What makes The Only City striking is how these stories are unmistakably urban and contemporary. You can read them sitting in Delhi, Bangalore, or London, and still relate to their emotional undercurrents. In “Normal Neighbours,” for example, a couple moves into a new high-rise apartment complex and is slowly absorbed into the strange social (with that comes the moral) fabric of elite society. The story feels like a satire on gated urban life, where privacy and pretense coexist in uncomfortable harmony. Similarly, in “Two Bi Two,” two men meet in the crowded chaos of a Mumbai train and share an unexpected, fleeting moment of sexual intimacy. It’s a bold story (tender and raw), and it captures intimacy in the midst of urban loneliness in a way that’s universal.
Then there are stories like “Strays,” which tear through the glitter to show the underbelly. A young boy, separated from his family, survives like a stray animal amid the city’s indifference. His story is painful, but it is also oddly fitting in a collection about Bombay, a city that nurtures and neglects, both at once. To millions, it remains a city of dreams; to others, it is a daily struggle against invisibility. That duality is what gives this anthology its emotional weight.
Of course, not every story hits the same note. Writers like Manu Joseph and Jeet Thayil deliver as expected — sharp, layered, and deeply aware of the psychological tensions of city life. But some of the other contributions feel uneven, their narratives fading quickly after the last page. The idea to open the collection with Raghu Karnad’s “Speedboat” may not have been the best one. Karnad, a superb nonfiction writer, doesn’t seem quite at home in this short story. The story feels more like a warm-up act than a curtain-raiser. In a book like this, where the reader expects to be immediately drawn into Bombay’s pulse, a more powerful opening might have set a better tone.
Still, these are minor quibbles in what is otherwise a finely textured anthology. What The Only City does beautifully is evoke the mood of Bombay, the unique flavour that seeps into your consciousness like the smell of rain on Marine Drive or the chatter in a local train.

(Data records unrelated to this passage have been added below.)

/-- **THE WEIGHTED `U`-COUNT WITH THE CUBIC MULTIPLICITY**: with every circuit of `≥ 3` elements, every rank-`2` set of `≤ 3`
points, every set of rank `≤ q` of `≤ f` points, every set of rank `≤ q − 1` of `≤ f'` points and `|E| = r(M) + d`, for every
`m` (trivial for `m ≤ q`): `cube(m − q) · #{B ⊆ E : r(B) = q, |B| = m} ≤ C(f' − q, m − q − 1) · Σ_k s_k·C(n, q+1−k) + C(f − q − 1, m − q − 1) · Σ_k s_k·C((q+1)d, q+1−k)`. -/
theorem ncard_eRk_eq_ncard_eq_mul_le_cube (M : _root_.Matroid α) [M.Finite] (q f f' : ℕ) (hq : 1 ≤ q)
    (hcirc : ∀ C, M.IsCircuit C → 3 ≤ C.encard) (hC1 : ∀ L ⊆ M.E, M.eRk L = 2 → L.ncard ≤ 3)
    (hflat : ∀ X ⊆ M.E, M.eRk X ≤ q → X.ncard ≤ f)
    (hflat' : ∀ X ⊆ M.E, M.eRk X ≤ (q - 1 : ℕ) → X.ncard ≤ f') {d : ℕ} (hd : M.E.encard = M.eRank + d)
    (m : ℕ) :
    ((m - q) + 3 * (m - q).choose 2 + 3 * (m - q).choose 3) * {B : Set α | B ⊆ M.E ∧ M.eRk B = q ∧ B.ncard = m}.ncard ≤
      Nat.choose (f' - q) (m - (q + 1)) *
          (∑ k ∈ Finset.Icc 3 (q + 1),
            {C | M.IsCircuit C ∧ C.ncard = k}.ncard * M.E.ncard.choose (q + 1 - k)) +
        Nat.choose (f - (q + 1)) (m - (q + 1)) *
          (∑ k ∈ Finset.Icc 3 (q + 1),
            {C | M.IsCircuit C ∧ C.ncard = k}.ncard * ((q + 1) * d).choose (q + 1 - k)) := by
  classical
  set Ef := M.ground_finite.toFinset with hEf
  have hE : (Ef : Set α) = M.E := Set.Finite.coe_toFinset _
  have hEcard : Ef.card = M.E.ncard := (Set.ncard_eq_toFinset_card _ M.ground_finite).symm
  -- the union of the short circuits
  set S₀ := ⋃₀ circuitsLE M (q + 1) with hS₀
  have hS₀E : S₀ ⊆ M.E := by
    intro x hx
    obtain ⟨C, hC, hxC⟩ := mem_sUnion.1 hx
    exact subset_ground_of_mem_circuitsLE hC hxC
  have hS₀fin : S₀.Finite := M.ground_finite.subset hS₀E
  set Sf := hS₀fin.toFinset with hSf
  have hScard : Sf.card ≤ (q + 1) * d := by
    have h := encard_sUnion_circuitsLE_le (M := M) (k := q + 1) (d := d) hd
    rw [← hS₀fin.cast_ncard_eq, Set.ncard_eq_toFinset_card _ hS₀fin] at h
    exact_mod_cast h
  -- the sets of size `m`
  set U := {B : Set α | B ⊆ M.E ∧ M.eRk B = q ∧ B.ncard = m} with hU
  have hUfin : U.Finite := M.ground_finite.finite_subsets.subset (fun B hB => hB.1)
  set Uf := hUfin.toFinset with hUf
  have hUfcard : Uf.card = U.ncard := (Set.ncard_eq_toFinset_card _ hUfin).symm
  have hmemUf : ∀ B, B ∈ Uf ↔ B ⊆ M.E ∧ M.eRk B = q ∧ B.ncard = m := by
    intro B; rw [hUf, Set.Finite.mem_toFinset]; exact Iff.rfl
  -- the circuits of each size, the subsets of `E` and of `S₀` of each size
  have hcircfin : ∀ k : ℕ, {C | M.IsCircuit C ∧ C.ncard = k}.Finite := fun k =>
    M.ground_finite.finite_subsets.subset (fun C hC => hC.1.subset_ground)
  set 𝒞 : ℕ → Finset (Set α) := fun k => (hcircfin k).toFinset with h𝒞
  set 𝓑 : ℕ → Finset (Set α) := fun j => (Ef.powersetCard j).image (fun s : Finset α => (s : Set α)) with h𝓑
  set 𝓑S : ℕ → Finset (Set α) := fun j => (Sf.powersetCard j).image (fun s : Finset α => (s : Set α)) with h𝓑S
  have h𝓑card : ∀ j, (𝓑 j).card ≤ M.E.ncard.choose j := by
    intro j
    calc (𝓑 j).card ≤ (Ef.powersetCard j).card := Finset.card_image_le
      _ = Ef.card.choose j := Finset.card_powersetCard j Ef
      _ = M.E.ncard.choose j := by rw [hEcard]
  have h𝓑Scard : ∀ j, (𝓑S j).card ≤ ((q + 1) * d).choose j := by
    intro j
    calc (𝓑S j).card ≤ (Sf.powersetCard j).card := Finset.card_image_le
      _ = Sf.card.choose j := Finset.card_powersetCard j Sf
      _ ≤ ((q + 1) * d).choose j := Nat.choose_le_choose j hScard
  have h𝒞card : ∀ k, (𝒞 k).card = {C | M.IsCircuit C ∧ C.ncard = k}.ncard := fun k =>
    (Set.ncard_eq_toFinset_card _ (hcircfin k)).symm
  have hmem𝓑 : ∀ (j : ℕ) (B' : Set α), B' ⊆ M.E → B'.ncard = j → B' ∈ 𝓑 j := by
    intro j B' hB'E hB'
    have hB'fin : B'.Finite := M.ground_finite.subset hB'E
    rw [h𝓑, Finset.mem_image]
    refine ⟨hB'fin.toFinset, ?_, by simp⟩
    rw [Finset.mem_powersetCard]
    refine ⟨?_, by rw [← Set.ncard_eq_toFinset_card B' hB'fin]; exact hB'⟩
    intro x hx
    rw [Set.Finite.mem_toFinset] at hx
    rw [hEf, Set.Finite.mem_toFinset]
    exact hB'E hx
  have hmem𝓑S : ∀ (j : ℕ) (B' : Set α), B' ⊆ S₀ → B'.ncard = j → B' ∈ 𝓑S j := by
    intro j B' hB'S hB'
    have hB'fin : B'.Finite := hS₀fin.subset hB'S
    rw [h𝓑S, Finset.mem_image]
    refine ⟨hB'fin.toFinset, ?_, by simp⟩
    rw [Finset.mem_powersetCard]
    refine ⟨?_, by rw [← Set.ncard_eq_toFinset_card B' hB'fin]; exact hB'⟩
    intro x hx
    rw [Set.Finite.mem_toFinset] at hx
    rw [hSf, Set.Finite.mem_toFinset]
    exact hB'S hx
  -- the pairs OF RANK EXACTLY `q`
  set P : Finset (Set α × Set α) :=
    ((Finset.Icc 3 (q + 1)).biUnion (fun k => 𝒞 k ×ˢ 𝓑 (q + 1 - k))).filter
      (fun p => Disjoint p.2 p.1 ∧ M.eRk (p.1 ∪ p.2) = q) with hP
  set Psmall := P.filter (fun p => (M.closure (p.1 ∪ p.2)).ncard ≤ f' + 1) with hPsmall
  set Pbig := P.filter (fun p => ¬ (M.closure (p.1 ∪ p.2)).ncard ≤ f' + 1) with hPbig
  -- the data of a pair
  have hpair : ∀ p ∈ P, p.1 ⊆ M.E ∧ p.2 ⊆ M.E ∧ (p.1 ∪ p.2).ncard = q + 1 ∧ M.eRk (p.1 ∪ p.2) = q ∧
      ∃ k, k ∈ Finset.Icc 3 (q + 1) ∧ p.1 ∈ 𝒞 k ∧ p.2.ncard = q + 1 - k := by
    intro p hp
    rw [hP, Finset.mem_filter] at hp
    obtain ⟨hpmem, hdisj, hrk⟩ := hp
    rw [Finset.mem_biUnion] at hpmem
    obtain ⟨k, hk, hpk⟩ := hpmem
    rw [Finset.mem_product] at hpk
    obtain ⟨h1, h2⟩ := hpk
    have h1' := h1
    rw [h𝒞, Set.Finite.mem_toFinset] at h1'
    rw [h𝓑, Finset.mem_image] at h2
    obtain ⟨s, hs, hs'⟩ := h2
    rw [Finset.mem_powersetCard] at hs
    have hp1E : p.1 ⊆ M.E := h1'.1.subset_ground
    have hp2E : p.2 ⊆ M.E := by rw [← hs', ← hE]; exact Finset.coe_subset.2 hs.1
    have hp1fin : p.1.Finite := M.ground_finite.subset hp1E
    have hp2fin : p.2.Finite := M.ground_finite.subset hp2E
    have hp1c : p.1.ncard = k := h1'.2
    have hp2c : p.2.ncard = q + 1 - k := by rw [← hs', Set.ncard_coe_finset]; exact hs.2
    rw [Finset.mem_Icc] at hk
    refine ⟨hp1E, hp2E, ?_, hrk, k, Finset.mem_Icc.2 hk, h1, hp2c⟩
    rw [ncard_union_eq hdisj.symm hp1fin hp2fin, hp1c, hp2c]
    omega
  -- (1) the fibre of a pair at size `m` is bounded by the exact-size fibre in `cl U`
  have hfib : ∀ p ∈ P, ∀ m', (M.closure (p.1 ∪ p.2) \ (p.1 ∪ p.2)).ncard ≤ m' →
      (Uf.filter (fun B => p.1 ∪ p.2 ⊆ B)).card ≤ Nat.choose m' (m - (q + 1)) := by
    intro p hp m' hm'
    obtain ⟨hp1E, hp2E, hU', hrk, -⟩ := hpair p hp
    have hUE : p.1 ∪ p.2 ⊆ M.E := union_subset hp1E hp2E
    have hFfin : (M.closure (p.1 ∪ p.2)).Finite :=
      M.ground_finite.subset (M.closure_subset_ground _)
    have hsub : ((Uf.filter (fun B => p.1 ∪ p.2 ⊆ B)) : Set (Set α)) ⊆
        {B : Set α | p.1 ∪ p.2 ⊆ B ∧ B ⊆ M.closure (p.1 ∪ p.2) ∧ B.ncard = m} := by
      intro B hB
      rw [Finset.mem_coe, Finset.mem_filter, hmemUf] at hB
      exact ⟨hB.2, subset_closure_of_eRk_eq hB.2 hB.1.1 hrk hB.1.2.1, hB.1.2.2⟩
    calc (Uf.filter (fun B => p.1 ∪ p.2 ⊆ B)).card
        = ((Uf.filter (fun B => p.1 ∪ p.2 ⊆ B)) : Set (Set α)).ncard := (Set.ncard_coe_finset _).symm
      _ ≤ {B : Set α | p.1 ∪ p.2 ⊆ B ∧ B ⊆ M.closure (p.1 ∪ p.2) ∧ B.ncard = m}.ncard :=
          ncard_le_ncard hsub (hFfin.finite_subsets.subset (fun B hB => hB.2.1))
      _ ≤ Nat.choose m' (m - (q + 1)) := ncard_fibre_eq_le hFfin hU' hm' m
  have hfib_small : ∀ p ∈ Psmall,
      (Uf.filter (fun B => p.1 ∪ p.2 ⊆ B)).card ≤ Nat.choose (f' - q) (m - (q + 1)) := by
    intro p hp
    rw [hPsmall, Finset.mem_filter] at hp
    obtain ⟨hpP, hsmall⟩ := hp
    obtain ⟨hp1E, hp2E, hU', hrk, -⟩ := hpair p hpP
    have hUE : p.1 ∪ p.2 ⊆ M.E := union_subset hp1E hp2E
    have hFfin : (M.closure (p.1 ∪ p.2)).Finite :=
      M.ground_finite.subset (M.closure_subset_ground _)
    have hUF : p.1 ∪ p.2 ⊆ M.closure (p.1 ∪ p.2) := M.subset_closure _ hUE
    refine hfib p hpP _ ?_
    rw [ncard_sdiff hUF (hFfin.subset hUF), hU']
    omega
  have hfib_big : ∀ p ∈ Pbig,
      (Uf.filter (fun B => p.1 ∪ p.2 ⊆ B)).card ≤ Nat.choose (f - (q + 1)) (m - (q + 1)) := by
    intro p hp
    rw [hPbig, Finset.mem_filter] at hp
    obtain ⟨hpP, -⟩ := hp
    obtain ⟨hp1E, hp2E, hU', hrk, -⟩ := hpair p hpP
    have hUE : p.1 ∪ p.2 ⊆ M.E := union_subset hp1E hp2E
    have hFfin : (M.closure (p.1 ∪ p.2)).Finite :=
      M.ground_finite.subset (M.closure_subset_ground _)
    have hFf : (M.closure (p.1 ∪ p.2)).ncard ≤ f :=
      hflat _ (M.closure_subset_ground _) (by rw [M.eRk_closure_eq, hrk])
    have hUF : p.1 ∪ p.2 ⊆ M.closure (p.1 ∪ p.2) := M.subset_closure _ hUE
    refine hfib p hpP _ ?_
    rw [ncard_sdiff hUF (hFfin.subset hUF), hU']
    omega
  -- (2) the big pairs live inside `S₀`
  have hPbig_sub : Pbig ⊆ (Finset.Icc 3 (q + 1)).biUnion (fun k => 𝒞 k ×ˢ 𝓑S (q + 1 - k)) := by
    intro p hp
    rw [hPbig, Finset.mem_filter] at hp
    obtain ⟨hpP, hbig⟩ := hp
    push Not at hbig
    obtain ⟨hp1E, hp2E, hU', hrk, k, hk, h1, hp2c⟩ := hpair p hpP
    have hUE : p.1 ∪ p.2 ⊆ M.E := union_subset hp1E hp2E
    have hsub : M.closure (p.1 ∪ p.2) ⊆ S₀ :=
      big_flat_subset_sUnion_circuitsLE hq hflat' hrk.le hbig
    have hUF : p.1 ∪ p.2 ⊆ M.closure (p.1 ∪ p.2) := M.subset_closure _ hUE
    rw [Finset.mem_biUnion]
    refine ⟨k, hk, ?_⟩
    rw [Finset.mem_product]
    exact ⟨h1, hmem𝓑S _ p.2 ((subset_union_right.trans hUF).trans hsub) hp2c⟩
  -- (3) the number of pairs
  have hPcard : P.card ≤
      ∑ k ∈ Finset.Icc 3 (q + 1), {C | M.IsCircuit C ∧ C.ncard = k}.ncard * M.E.ncard.choose (q + 1 - k) := by
    calc P.card ≤ ((Finset.Icc 3 (q + 1)).biUnion (fun k => 𝒞 k ×ˢ 𝓑 (q + 1 - k))).card :=
          Finset.card_filter_le _ _
      _ ≤ ∑ k ∈ Finset.Icc 3 (q + 1), (𝒞 k ×ˢ 𝓑 (q + 1 - k)).card := Finset.card_biUnion_le
      _ ≤ ∑ k ∈ Finset.Icc 3 (q + 1), {C | M.IsCircuit C ∧ C.ncard = k}.ncard * M.E.ncard.choose (q + 1 - k) := by
          apply Finset.sum_le_sum
          intro k _
          rw [Finset.card_product, h𝒞card k]
          exact Nat.mul_le_mul_left _ (h𝓑card _)
  have hPbigcard : Pbig.card ≤
      ∑ k ∈ Finset.Icc 3 (q + 1), {C | M.IsCircuit C ∧ C.ncard = k}.ncard * ((q + 1) * d).choose (q + 1 - k) := by
    calc Pbig.card ≤ ((Finset.Icc 3 (q + 1)).biUnion (fun k => 𝒞 k ×ˢ 𝓑S (q + 1 - k))).card :=
          Finset.card_le_card hPbig_sub
      _ ≤ ∑ k ∈ Finset.Icc 3 (q + 1), (𝒞 k ×ˢ 𝓑S (q + 1 - k)).card := Finset.card_biUnion_le
      _ ≤ ∑ k ∈ Finset.Icc 3 (q + 1), {C | M.IsCircuit C ∧ C.ncard = k}.ncard * ((q + 1) * d).choose (q + 1 - k) := by
          apply Finset.sum_le_sum
          intro k _
          rw [Finset.card_product, h𝒞card k]
          exact Nat.mul_le_mul_left _ (h𝓑Scard _)
  have hPsmallcard : Psmall.card ≤ P.card := Finset.card_filter_le _ _
  -- (4) every `B ∈ Uf` contains at least `cube(m − q)` pairs of `P`: the spanning `(q+1)`-subsets of `B`
  -- (`S2.card_spanF_ge_cube`) are the unions of pairs of `P` inside `B`
  have hlow : ∀ B ∈ Uf,
      (m - q) + 3 * (m - q).choose 2 + 3 * (m - q).choose 3 ≤ (P.filter (fun p => p.1 ∪ p.2 ⊆ B)).card := by
    intro B hB
    rw [hmemUf] at hB
    obtain ⟨hBE, hBr, hBm⟩ := hB
    have hBfin : B.Finite := M.ground_finite.subset hBE
    set Bf : Finset α := hBfin.toFinset with hBfdef
    have hBfcoe : (Bf : Set α) = B := Set.Finite.coe_toFinset _
    have hBfcard : Bf.card = m := by rw [← Set.ncard_eq_toFinset_card _ hBfin, hBm]
    have hBfE : (Bf : Set α) ⊆ M.E := by rw [hBfcoe]; exact hBE
    have hBfq : M.eRk (Bf : Set α) = (q : ℕ∞) := by rw [hBfcoe]; exact hBr
    have hcube := S2.card_spanF_ge_cube q hq hcirc hC1 hBfE hBfq
    rw [hBfcard] at hcube
    refine hcube.trans ?_
    apply Finset.card_le_card_of_surjOn (fun p : Set α × Set α => p.1 ∪ p.2)
    intro D hD
    rw [Finset.mem_coe, S2.mem_spanF] at hD
    obtain ⟨D', hD'B, hD'card, hD'q, hBcl, rfl⟩ := hD
    have hD'E : (D' : Set α) ⊆ M.E := (Finset.coe_subset.2 hD'B).trans hBfE
    have hD'ncard : (D' : Set α).ncard = q + 1 := by rw [Set.ncard_coe_finset]; exact hD'card
    obtain ⟨C, B', hC, hCD, hB'D, hdisj, hcard, hDcl⟩ :=
      exists_circuit_extension_exact hD'E hD'q (by rw [hD'ncard]; omega)
    have hCfin : C.Finite := D'.finite_toSet.subset hCD
    have hB'fin : B'.Finite := D'.finite_toSet.subset hB'D
    have hunion_sub : C ∪ B' ⊆ (D' : Set α) := Set.union_subset hCD hB'D
    have hunion_card : (C ∪ B').ncard = q + 1 := by
      rw [Set.ncard_union_eq hdisj.symm hCfin hB'fin]; exact hcard
    have hunion : C ∪ B' = (D' : Set α) :=
      Set.eq_of_subset_of_ncard_le hunion_sub (by rw [hunion_card, hD'ncard]) D'.finite_toSet
    have hC3 : 3 ≤ C.ncard := by
      have := hcirc C hC
      rw [← hCfin.cast_ncard_eq] at this
      exact_mod_cast this
    have hCle : C.ncard ≤ q + 1 := by omega
    have hD'B' : (D' : Set α) ⊆ B := by rw [← hBfcoe]; exact_mod_cast hD'B
    refine ⟨(C, B'), ?_, ?_⟩
    · rw [Finset.mem_coe, Finset.mem_filter, hP, Finset.mem_filter]
      refine ⟨⟨?_, hdisj, ?_⟩, ?_⟩
      · rw [Finset.mem_biUnion]
        refine ⟨C.ncard, by rw [Finset.mem_Icc]; exact ⟨hC3, hCle⟩, ?_⟩
        rw [Finset.mem_product]
        refine ⟨?_, hmem𝓑 _ _ (hB'D.trans hD'E) (by show B'.ncard = q + 1 - C.ncard; omega)⟩
        rw [h𝒞, Set.Finite.mem_toFinset]; exact ⟨hC, rfl⟩
      · show M.eRk (C ∪ B') = q
        rw [hunion]; exact hD'q
      · show C ∪ B' ⊆ B
        rw [hunion]; exact hD'B'
    · exact hunion
  -- (5) the double count: `Σ_{B ∈ Uf} #{p ∈ P : p ⊆ B} = Σ_{p ∈ P} #{B ∈ Uf : p ⊆ B}`
  have hdouble : ∑ B ∈ Uf, (P.filter (fun p => p.1 ∪ p.2 ⊆ B)).card =
      ∑ p ∈ P, (Uf.filter (fun B => p.1 ∪ p.2 ⊆ B)).card := by
    simp only [Finset.card_filter]
    exact Finset.sum_comm
  -- assemble
  have hleft : ((m - q) + 3 * (m - q).choose 2 + 3 * (m - q).choose 3) * Uf.card ≤
      ∑ B ∈ Uf, (P.filter (fun p => p.1 ∪ p.2 ⊆ B)).card := by
    calc ((m - q) + 3 * (m - q).choose 2 + 3 * (m - q).choose 3) * Uf.card =
          ∑ _B ∈ Uf, ((m - q) + 3 * (m - q).choose 2 + 3 * (m - q).choose 3) := by
          rw [Finset.sum_const, smul_eq_mul, mul_comm]
      _ ≤ ∑ B ∈ Uf, (P.filter (fun p => p.1 ∪ p.2 ⊆ B)).card := Finset.sum_le_sum hlow
  have hright : ∑ p ∈ P, (Uf.filter (fun B => p.1 ∪ p.2 ⊆ B)).card ≤
      Nat.choose (f' - q) (m - (q + 1)) * P.card + Nat.choose (f - (q + 1)) (m - (q + 1)) * Pbig.card := by
    have hsum : ∑ p ∈ P, (Uf.filter (fun B => p.1 ∪ p.2 ⊆ B)).card =
        ∑ p ∈ Psmall, (Uf.filter (fun B => p.1 ∪ p.2 ⊆ B)).card +
          ∑ p ∈ Pbig, (Uf.filter (fun B => p.1 ∪ p.2 ⊆ B)).card := by
      rw [hPsmall, hPbig]
      exact (Finset.sum_filter_add_sum_filter_not P _ _).symm
    rw [hsum]
    calc ∑ p ∈ Psmall, (Uf.filter (fun B => p.1 ∪ p.2 ⊆ B)).card +
          ∑ p ∈ Pbig, (Uf.filter (fun B => p.1 ∪ p.2 ⊆ B)).card
        ≤ ∑ _p ∈ Psmall, Nat.choose (f' - q) (m - (q + 1)) +
            ∑ _p ∈ Pbig, Nat.choose (f - (q + 1)) (m - (q + 1)) :=
          add_le_add (Finset.sum_le_sum hfib_small) (Finset.sum_le_sum hfib_big)
      _ = Psmall.card * Nat.choose (f' - q) (m - (q + 1)) + Pbig.card * Nat.choose (f - (q + 1)) (m - (q + 1)) := by
          rw [Finset.sum_const, smul_eq_mul, Finset.sum_const, smul_eq_mul]
      _ ≤ _ := by
          rw [mul_comm Psmall.card, mul_comm Pbig.card]
          exact add_le_add (Nat.mul_le_mul_left _ hPsmallcard) le_rfl
  rw [← hUfcard]
  calc ((m - q) + 3 * (m - q).choose 2 + 3 * (m - q).choose 3) * Uf.card
      ≤ ∑ B ∈ Uf, (P.filter (fun p => p.1 ∪ p.2 ⊆ B)).card := hleft
    _ = ∑ p ∈ P, (Uf.filter (fun B => p.1 ∪ p.2 ⊆ B)).card := hdouble
    _ ≤ Nat.choose (f' - q) (m - (q + 1)) * P.card + Nat.choose (f - (q + 1)) (m - (q + 1)) * Pbig.card := hright
    _ ≤ _ := add_le_add (Nat.mul_le_mul_left _ hPcard) (Nat.mul_le_mul_left _ hPbigcard)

If you’ve ever lived in Bombay, the book will bring back flashes of recognition — a particular street corner, a monsoon evening, a conversation overheard in a taxi. And if you’ve never been there, it will still speak to you as someone who has loved, lost, dreamed, and endured in any big city. Because what this book captures most poignantly is the human experience of modern urban life: its desires, its disillusionments, its fleeting connections.
In the end, The Only City feels like an elegy and a love letter rolled into one. It reminds you why Bombay continues to haunt the imagination of writers and readers alike. And perhaps, as Khushwant Singh suggested, it truly is “the only city,” not because of its skyline or size, but because it mirrors the contradictions of human existence itself: beauty and brutality, hope and heartbreak, all coexisting in a single breath.
So if you’re feeling nostalgic about Bombay, or simply want to pause and look at the city with fresh eyes (which is a rare occurrence in a city like Bombay), this collection is worth your time. Reading it is like sitting by the window of a slow local train, watching (and literally feeling with your body) the city rush past, and realising that every face you see, every building you pass, is a window to a story of its own.